Your instructions: From the entries that follow, copy exactly the lines beginning at the line holding "WALL LEMMA, mixed-sign-free" and continuing through the line holding "(hA : A₁ + A₂".

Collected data

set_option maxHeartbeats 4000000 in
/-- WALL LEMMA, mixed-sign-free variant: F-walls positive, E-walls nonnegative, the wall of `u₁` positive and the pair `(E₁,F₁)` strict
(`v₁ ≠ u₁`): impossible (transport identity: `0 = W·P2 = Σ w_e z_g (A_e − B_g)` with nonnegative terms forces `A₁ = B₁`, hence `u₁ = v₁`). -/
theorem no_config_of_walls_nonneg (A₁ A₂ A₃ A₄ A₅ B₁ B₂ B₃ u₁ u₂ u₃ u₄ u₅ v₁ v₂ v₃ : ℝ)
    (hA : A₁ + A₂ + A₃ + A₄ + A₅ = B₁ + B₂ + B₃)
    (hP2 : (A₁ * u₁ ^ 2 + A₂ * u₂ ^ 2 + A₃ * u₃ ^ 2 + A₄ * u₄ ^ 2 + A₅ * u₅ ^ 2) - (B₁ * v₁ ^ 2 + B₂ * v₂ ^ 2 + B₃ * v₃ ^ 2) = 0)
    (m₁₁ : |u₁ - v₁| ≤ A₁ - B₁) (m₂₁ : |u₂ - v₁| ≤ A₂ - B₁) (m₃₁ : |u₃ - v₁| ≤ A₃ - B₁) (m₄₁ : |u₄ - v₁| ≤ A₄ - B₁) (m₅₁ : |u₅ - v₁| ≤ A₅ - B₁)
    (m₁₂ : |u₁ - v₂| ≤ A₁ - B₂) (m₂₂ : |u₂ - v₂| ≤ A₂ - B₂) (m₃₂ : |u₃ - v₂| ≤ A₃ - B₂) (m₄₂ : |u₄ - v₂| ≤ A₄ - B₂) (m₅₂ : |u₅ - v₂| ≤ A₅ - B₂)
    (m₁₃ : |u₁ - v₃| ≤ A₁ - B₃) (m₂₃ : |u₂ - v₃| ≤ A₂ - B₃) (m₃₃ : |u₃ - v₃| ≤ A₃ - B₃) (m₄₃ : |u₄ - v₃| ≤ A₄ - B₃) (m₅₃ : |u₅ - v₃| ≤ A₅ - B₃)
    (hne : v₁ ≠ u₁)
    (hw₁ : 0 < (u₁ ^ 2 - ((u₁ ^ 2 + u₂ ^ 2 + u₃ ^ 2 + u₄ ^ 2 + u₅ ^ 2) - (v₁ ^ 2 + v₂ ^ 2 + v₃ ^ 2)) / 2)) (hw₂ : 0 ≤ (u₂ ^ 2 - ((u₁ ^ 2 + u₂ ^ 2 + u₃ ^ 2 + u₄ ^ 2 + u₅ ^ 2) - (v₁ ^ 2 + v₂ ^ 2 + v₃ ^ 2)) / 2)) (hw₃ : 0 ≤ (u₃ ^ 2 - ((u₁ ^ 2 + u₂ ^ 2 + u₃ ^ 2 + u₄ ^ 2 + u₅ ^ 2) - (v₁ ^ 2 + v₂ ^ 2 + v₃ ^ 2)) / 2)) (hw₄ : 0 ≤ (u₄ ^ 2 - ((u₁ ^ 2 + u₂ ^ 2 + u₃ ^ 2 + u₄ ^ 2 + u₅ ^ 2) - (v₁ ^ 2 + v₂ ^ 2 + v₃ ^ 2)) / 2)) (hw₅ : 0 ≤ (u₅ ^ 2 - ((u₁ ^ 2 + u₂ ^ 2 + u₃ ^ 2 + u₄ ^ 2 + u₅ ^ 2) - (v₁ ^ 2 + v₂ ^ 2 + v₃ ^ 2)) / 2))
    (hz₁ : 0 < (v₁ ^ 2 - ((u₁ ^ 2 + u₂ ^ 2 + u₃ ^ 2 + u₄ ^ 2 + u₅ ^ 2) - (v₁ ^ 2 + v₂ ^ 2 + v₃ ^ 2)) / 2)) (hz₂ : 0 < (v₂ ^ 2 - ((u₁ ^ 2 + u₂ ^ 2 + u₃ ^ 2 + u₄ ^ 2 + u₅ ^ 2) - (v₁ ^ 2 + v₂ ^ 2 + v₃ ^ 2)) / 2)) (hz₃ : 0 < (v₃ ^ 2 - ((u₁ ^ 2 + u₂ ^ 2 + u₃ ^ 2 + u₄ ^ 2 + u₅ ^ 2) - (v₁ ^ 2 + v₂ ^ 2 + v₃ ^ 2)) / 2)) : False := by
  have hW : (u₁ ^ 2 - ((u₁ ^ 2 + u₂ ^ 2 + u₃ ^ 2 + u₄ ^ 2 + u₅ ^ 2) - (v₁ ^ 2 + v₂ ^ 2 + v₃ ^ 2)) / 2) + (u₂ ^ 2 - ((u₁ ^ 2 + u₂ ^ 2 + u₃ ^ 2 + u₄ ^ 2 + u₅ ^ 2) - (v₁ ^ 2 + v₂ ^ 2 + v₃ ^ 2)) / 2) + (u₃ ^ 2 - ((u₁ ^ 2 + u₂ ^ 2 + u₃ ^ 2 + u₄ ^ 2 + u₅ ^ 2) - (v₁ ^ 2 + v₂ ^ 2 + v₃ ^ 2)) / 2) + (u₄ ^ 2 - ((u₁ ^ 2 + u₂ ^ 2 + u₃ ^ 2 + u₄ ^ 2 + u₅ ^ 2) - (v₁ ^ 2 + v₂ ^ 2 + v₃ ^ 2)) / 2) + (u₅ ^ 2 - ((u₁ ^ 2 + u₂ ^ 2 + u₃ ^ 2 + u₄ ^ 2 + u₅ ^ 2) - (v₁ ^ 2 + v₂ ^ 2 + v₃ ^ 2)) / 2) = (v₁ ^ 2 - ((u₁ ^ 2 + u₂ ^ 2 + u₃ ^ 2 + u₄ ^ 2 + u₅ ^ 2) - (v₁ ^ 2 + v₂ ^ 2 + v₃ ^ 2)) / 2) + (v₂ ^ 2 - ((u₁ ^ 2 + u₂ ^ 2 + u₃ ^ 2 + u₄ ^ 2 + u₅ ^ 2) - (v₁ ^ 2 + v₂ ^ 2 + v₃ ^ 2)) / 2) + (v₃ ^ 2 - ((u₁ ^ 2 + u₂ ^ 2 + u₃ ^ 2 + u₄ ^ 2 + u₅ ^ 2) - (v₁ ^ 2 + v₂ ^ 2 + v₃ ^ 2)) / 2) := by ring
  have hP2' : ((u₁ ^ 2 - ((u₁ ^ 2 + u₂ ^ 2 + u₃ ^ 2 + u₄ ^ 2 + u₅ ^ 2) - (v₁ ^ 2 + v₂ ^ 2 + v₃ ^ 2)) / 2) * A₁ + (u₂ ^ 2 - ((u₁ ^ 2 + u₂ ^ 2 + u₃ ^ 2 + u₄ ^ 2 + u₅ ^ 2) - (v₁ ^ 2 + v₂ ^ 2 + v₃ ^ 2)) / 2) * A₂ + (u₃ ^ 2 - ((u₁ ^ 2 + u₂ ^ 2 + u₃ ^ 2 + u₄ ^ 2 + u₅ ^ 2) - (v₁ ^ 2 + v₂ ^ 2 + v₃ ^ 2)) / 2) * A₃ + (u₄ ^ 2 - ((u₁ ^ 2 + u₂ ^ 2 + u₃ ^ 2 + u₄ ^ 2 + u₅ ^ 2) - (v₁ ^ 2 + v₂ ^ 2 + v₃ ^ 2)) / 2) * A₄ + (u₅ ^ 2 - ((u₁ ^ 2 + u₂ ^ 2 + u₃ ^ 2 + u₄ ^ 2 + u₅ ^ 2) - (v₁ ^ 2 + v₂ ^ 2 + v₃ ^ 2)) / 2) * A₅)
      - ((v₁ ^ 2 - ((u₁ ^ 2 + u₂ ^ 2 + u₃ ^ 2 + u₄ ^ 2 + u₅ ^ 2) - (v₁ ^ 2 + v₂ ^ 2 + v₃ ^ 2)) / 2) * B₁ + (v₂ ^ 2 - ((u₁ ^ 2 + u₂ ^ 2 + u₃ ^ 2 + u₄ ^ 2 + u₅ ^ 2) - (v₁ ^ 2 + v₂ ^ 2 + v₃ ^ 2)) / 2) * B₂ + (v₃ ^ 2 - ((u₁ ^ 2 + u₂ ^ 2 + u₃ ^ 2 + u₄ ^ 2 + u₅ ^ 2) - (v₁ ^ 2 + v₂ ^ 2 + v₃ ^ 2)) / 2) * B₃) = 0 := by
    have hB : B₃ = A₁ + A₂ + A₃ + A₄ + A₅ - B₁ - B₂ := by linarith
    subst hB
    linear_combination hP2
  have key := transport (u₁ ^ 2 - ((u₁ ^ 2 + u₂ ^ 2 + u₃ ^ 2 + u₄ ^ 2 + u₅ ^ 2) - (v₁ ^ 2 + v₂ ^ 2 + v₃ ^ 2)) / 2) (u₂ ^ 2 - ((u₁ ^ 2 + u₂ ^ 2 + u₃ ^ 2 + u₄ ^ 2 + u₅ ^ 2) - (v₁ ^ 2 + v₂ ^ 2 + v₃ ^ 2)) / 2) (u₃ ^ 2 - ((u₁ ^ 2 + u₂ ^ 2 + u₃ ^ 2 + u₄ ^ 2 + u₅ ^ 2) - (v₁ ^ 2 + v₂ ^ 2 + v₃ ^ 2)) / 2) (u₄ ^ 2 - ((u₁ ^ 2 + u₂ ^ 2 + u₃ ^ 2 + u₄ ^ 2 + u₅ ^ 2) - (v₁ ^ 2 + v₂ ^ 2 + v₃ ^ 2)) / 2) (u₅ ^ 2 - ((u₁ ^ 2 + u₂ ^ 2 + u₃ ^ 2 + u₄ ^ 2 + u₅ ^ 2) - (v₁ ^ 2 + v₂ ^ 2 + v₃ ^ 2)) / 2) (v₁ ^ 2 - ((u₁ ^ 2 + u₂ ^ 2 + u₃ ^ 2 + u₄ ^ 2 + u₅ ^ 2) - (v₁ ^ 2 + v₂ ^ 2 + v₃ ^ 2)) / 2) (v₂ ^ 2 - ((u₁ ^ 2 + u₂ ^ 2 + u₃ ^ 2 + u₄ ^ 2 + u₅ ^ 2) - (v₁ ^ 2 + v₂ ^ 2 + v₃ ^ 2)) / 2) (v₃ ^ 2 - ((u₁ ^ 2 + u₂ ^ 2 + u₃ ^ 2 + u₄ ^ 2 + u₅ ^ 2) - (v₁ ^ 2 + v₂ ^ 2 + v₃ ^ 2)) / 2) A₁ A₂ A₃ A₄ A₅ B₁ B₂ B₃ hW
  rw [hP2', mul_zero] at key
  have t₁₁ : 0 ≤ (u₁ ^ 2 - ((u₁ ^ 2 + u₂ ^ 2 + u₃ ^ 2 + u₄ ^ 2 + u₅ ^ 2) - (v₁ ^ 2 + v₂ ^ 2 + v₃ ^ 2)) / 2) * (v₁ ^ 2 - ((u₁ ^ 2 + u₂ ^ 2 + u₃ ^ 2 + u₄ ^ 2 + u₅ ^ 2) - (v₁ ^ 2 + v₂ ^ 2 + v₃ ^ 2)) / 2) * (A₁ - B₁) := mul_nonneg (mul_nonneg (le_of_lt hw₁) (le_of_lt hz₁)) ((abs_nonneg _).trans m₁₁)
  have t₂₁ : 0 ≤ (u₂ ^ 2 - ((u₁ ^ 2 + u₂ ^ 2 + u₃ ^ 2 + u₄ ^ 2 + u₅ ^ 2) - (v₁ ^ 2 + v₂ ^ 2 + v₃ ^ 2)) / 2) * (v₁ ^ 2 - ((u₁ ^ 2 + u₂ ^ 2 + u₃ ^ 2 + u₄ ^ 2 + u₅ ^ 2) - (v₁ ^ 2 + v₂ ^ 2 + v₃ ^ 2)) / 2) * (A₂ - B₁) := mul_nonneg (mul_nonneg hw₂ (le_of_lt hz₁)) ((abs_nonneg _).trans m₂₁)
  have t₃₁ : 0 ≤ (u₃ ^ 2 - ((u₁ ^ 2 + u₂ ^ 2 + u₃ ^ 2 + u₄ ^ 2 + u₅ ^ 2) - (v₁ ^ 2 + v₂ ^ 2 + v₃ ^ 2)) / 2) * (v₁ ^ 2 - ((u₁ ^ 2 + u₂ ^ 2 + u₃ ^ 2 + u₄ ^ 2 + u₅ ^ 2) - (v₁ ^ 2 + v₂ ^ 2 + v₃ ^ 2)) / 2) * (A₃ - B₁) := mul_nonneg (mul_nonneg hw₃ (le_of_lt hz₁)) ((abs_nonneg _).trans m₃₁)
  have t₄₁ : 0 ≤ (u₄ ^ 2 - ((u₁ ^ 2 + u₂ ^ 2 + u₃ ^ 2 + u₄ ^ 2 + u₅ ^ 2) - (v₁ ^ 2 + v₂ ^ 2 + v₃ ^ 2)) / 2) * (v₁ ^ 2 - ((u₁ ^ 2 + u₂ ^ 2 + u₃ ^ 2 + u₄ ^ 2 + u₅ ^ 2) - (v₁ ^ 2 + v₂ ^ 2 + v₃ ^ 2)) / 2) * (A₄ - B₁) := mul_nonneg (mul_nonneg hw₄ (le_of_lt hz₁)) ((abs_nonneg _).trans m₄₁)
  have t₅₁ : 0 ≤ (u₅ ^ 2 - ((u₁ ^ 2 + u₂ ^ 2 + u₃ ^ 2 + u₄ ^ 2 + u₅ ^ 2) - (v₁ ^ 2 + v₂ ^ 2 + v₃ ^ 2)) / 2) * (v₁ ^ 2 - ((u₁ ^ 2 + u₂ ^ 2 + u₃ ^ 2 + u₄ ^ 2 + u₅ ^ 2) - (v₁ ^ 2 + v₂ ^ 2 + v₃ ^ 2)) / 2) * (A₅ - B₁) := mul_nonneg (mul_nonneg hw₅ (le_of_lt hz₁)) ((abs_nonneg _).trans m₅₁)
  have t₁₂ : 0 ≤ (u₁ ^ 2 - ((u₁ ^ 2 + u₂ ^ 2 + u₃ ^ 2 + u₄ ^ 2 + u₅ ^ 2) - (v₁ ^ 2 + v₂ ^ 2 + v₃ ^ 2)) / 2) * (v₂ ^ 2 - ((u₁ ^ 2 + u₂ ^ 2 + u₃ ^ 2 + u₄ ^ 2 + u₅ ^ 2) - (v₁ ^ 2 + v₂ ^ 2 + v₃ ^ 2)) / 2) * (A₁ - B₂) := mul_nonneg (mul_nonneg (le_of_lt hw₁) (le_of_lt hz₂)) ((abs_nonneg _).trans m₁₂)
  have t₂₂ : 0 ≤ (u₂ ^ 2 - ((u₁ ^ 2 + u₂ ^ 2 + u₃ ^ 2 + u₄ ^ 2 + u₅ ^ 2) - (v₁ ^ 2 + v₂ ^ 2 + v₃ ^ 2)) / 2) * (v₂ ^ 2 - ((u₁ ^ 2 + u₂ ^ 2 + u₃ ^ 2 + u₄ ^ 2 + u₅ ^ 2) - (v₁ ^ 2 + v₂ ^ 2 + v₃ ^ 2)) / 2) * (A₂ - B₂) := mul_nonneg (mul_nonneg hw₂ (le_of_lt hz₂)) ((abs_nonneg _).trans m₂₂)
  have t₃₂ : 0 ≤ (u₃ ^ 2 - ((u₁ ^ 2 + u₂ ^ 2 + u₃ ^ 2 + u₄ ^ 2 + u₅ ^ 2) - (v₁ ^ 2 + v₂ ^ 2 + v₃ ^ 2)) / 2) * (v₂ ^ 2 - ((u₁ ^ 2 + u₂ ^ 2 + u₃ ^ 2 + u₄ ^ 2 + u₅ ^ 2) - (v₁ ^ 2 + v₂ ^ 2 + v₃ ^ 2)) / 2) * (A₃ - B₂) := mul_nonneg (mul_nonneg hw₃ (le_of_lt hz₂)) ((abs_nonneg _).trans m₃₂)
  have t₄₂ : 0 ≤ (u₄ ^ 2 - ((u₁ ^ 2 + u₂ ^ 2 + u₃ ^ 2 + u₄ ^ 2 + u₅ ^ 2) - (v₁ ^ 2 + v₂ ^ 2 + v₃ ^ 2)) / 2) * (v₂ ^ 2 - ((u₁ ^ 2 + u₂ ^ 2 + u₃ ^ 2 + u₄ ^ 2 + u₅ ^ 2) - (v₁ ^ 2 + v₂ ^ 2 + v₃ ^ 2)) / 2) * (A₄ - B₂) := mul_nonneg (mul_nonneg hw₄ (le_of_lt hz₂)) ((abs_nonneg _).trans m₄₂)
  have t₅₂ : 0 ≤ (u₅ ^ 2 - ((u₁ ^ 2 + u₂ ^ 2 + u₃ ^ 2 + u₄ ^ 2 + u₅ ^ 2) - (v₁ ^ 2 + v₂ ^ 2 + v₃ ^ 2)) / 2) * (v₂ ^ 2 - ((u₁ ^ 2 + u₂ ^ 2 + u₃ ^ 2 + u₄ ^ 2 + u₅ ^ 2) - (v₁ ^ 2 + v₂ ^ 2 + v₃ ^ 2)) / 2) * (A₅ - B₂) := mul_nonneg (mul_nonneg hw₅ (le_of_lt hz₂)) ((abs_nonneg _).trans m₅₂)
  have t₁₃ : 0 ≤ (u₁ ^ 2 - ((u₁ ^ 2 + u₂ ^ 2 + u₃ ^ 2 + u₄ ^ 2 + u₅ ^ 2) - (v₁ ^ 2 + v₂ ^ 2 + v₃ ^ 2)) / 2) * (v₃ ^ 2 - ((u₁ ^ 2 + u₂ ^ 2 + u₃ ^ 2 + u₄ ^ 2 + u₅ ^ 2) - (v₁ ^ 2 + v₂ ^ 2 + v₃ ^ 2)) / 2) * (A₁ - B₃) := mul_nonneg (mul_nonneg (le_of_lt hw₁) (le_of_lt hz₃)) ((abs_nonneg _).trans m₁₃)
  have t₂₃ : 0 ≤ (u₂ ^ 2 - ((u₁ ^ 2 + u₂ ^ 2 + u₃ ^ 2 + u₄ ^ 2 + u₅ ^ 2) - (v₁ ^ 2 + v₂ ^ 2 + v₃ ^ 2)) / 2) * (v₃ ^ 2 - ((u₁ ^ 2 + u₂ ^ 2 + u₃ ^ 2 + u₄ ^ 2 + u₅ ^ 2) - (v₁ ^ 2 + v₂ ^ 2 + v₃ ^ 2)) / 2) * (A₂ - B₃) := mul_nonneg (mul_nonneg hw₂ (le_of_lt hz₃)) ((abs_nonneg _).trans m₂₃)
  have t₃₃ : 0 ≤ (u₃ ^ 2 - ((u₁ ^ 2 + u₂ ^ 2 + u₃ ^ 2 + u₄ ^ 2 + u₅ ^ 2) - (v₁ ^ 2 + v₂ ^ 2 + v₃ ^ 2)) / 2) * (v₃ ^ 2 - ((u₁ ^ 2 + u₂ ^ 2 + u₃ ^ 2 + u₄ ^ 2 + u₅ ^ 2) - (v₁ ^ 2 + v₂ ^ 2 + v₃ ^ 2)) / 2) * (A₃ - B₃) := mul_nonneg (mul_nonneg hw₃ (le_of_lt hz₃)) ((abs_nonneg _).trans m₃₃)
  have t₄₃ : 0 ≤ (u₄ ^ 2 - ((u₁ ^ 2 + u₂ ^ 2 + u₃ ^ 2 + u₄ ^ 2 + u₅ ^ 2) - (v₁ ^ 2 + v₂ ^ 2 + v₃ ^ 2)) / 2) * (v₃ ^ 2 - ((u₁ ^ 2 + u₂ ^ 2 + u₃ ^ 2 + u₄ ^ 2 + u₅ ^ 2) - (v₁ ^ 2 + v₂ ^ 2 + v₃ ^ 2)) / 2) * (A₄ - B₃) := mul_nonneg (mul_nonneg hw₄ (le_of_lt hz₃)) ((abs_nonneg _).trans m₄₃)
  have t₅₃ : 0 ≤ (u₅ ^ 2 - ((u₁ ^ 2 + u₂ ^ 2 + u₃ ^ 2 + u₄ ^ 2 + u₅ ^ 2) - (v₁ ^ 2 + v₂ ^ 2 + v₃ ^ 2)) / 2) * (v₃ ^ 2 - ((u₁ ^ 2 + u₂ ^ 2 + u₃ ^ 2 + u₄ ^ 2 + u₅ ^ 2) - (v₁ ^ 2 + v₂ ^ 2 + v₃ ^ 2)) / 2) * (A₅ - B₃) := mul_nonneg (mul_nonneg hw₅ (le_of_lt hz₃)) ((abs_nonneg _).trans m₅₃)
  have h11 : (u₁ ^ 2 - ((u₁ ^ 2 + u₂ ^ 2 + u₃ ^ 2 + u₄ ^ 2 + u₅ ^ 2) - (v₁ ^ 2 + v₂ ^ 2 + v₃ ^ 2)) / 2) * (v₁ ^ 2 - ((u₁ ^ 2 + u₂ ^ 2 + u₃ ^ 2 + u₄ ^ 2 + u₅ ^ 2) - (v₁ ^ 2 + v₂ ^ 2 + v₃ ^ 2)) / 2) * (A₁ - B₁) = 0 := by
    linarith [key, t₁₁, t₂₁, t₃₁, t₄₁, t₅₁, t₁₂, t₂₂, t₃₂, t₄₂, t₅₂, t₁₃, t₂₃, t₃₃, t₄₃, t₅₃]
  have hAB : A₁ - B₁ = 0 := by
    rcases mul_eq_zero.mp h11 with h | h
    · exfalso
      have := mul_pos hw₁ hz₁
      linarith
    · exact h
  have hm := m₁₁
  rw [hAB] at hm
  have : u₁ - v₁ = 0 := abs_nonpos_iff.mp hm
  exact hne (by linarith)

Solution:
/-- WALL LEMMA, mixed-sign-free variant: F-walls positive, E-walls nonnegative, the wall of `u₁` positive and the pair `(E₁,F₁)` strict
(`v₁ ≠ u₁`): impossible (transport identity: `0 = W·P2 = Σ w_e z_g (A_e − B_g)` with nonnegative terms forces `A₁ = B₁`, hence `u₁ = v₁`). -/
theorem no_config_of_walls_nonneg (A₁ A₂ A₃ A₄ A₅ B₁ B₂ B₃ u₁ u₂ u₃ u₄ u₅ v₁ v₂ v₃ : ℝ)
    (hA : A₁ + A₂ + A₃ + A₄ + A₅ = B₁ + B₂ + B₃)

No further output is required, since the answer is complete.